Stored data entries

import Literature.Probability.LatticeModels.CoarseCellMixingRecursion
import HarnessLib

/-!
# Exponential decay of boundary influence with a quasi-local leak (defect-free case)

Sixth companion ("theorems only") file of
`Literature/Probability/LatticeModels/CoarseCellFiniteSize.lean`: the Dobrushin–Shlosman block
recursion of `CoarseCellMixingDecay.lean` for a specification that is NOT of finite range but has
an exponentially small leak `HasLeak cell γ n Λl r` (exterior changes at cell distance `> 2n+1+m`
move central expectations of cube kernels by `≤ Λl e^{-rm}`), in the defect-free case (no bad
configurations). The single-radius recursion of the finite-range case is replaced by the weighted
(Dobrushin interdependence-matrix) form: the block expectation `σ ↦ γ_A g(σ)` is telescoped over
the annuli `2n+1 ≤ cdist ≤ 2n+1+m`, the `m`-th increment having sup norm `≤ Λl e^{-r(m-1)}` and
depending on `≤ (4n+3+2m)^d` cells, and the resulting linear recursion
`Φ(R) ≤ ε·sc·Φ(R-2n-1) + Σ_m 2Λl e^{-r(m-1)} (4n+3+2m)^d Φ(R-2n-1-m) + 2Λl e^{-r(R-2n-1)}`
is solved by `Φ(R) = e^{κ(2n+1)} e^{-κR}` under the subcriticality condition
`e^{κ(2n+1)} (ε·shellCount d n + 2 Λl e^{r} K) + 2 Λl ≤ 1`, `K` a bound for the annulus sums
`Σ_{j<M} (4n+5+2j)^d e^{-(r-κ)(j+1)}` (finite for `κ < r`).

* `influence_decay_leak` — the decay theorem (the chain rule for observables of sup norm `≤ λ`,
  `multiCell_influence_of_abs_le`, is in `CoarseCellMixingRecursion.lean`).

## References

* R. L. Dobrushin, S. B. Shlosman, *Constructive criterion for the uniqueness of Gibbs field*
  (1985), §2; *Completely analytical Gibbs fields* (1985), the comparison theorem.
* H.-O. Georgii, *Gibbs Measures and Phase Transitions*, 2nd ed. (de Gruyter 2011), §8.1–8.2
  (Dobrushin's interdependence matrix with exponential weights, Thm. 8.20 / Cor. 8.32).
-/

noncomputable section

open _root_.MeasureTheory
open scoped ENNReal

namespace Literature.Probability.LatticeModels

variable {d : ℕ} {μc : Fin d → ℕ} {V S : Type*} [MeasurableSpace S]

> _Task brief_
Each line from the one holding "noncomputable section" through the last line of the data is to be transcribed exactly, with nothing else added.

> _Solution to this problem_
noncomputable section

open _root_.MeasureTheory
open scoped ENNReal

namespace Literature.Probability.LatticeModels

variable {d : ℕ} {μc : Fin d → ℕ} {V S : Type*} [MeasurableSpace S]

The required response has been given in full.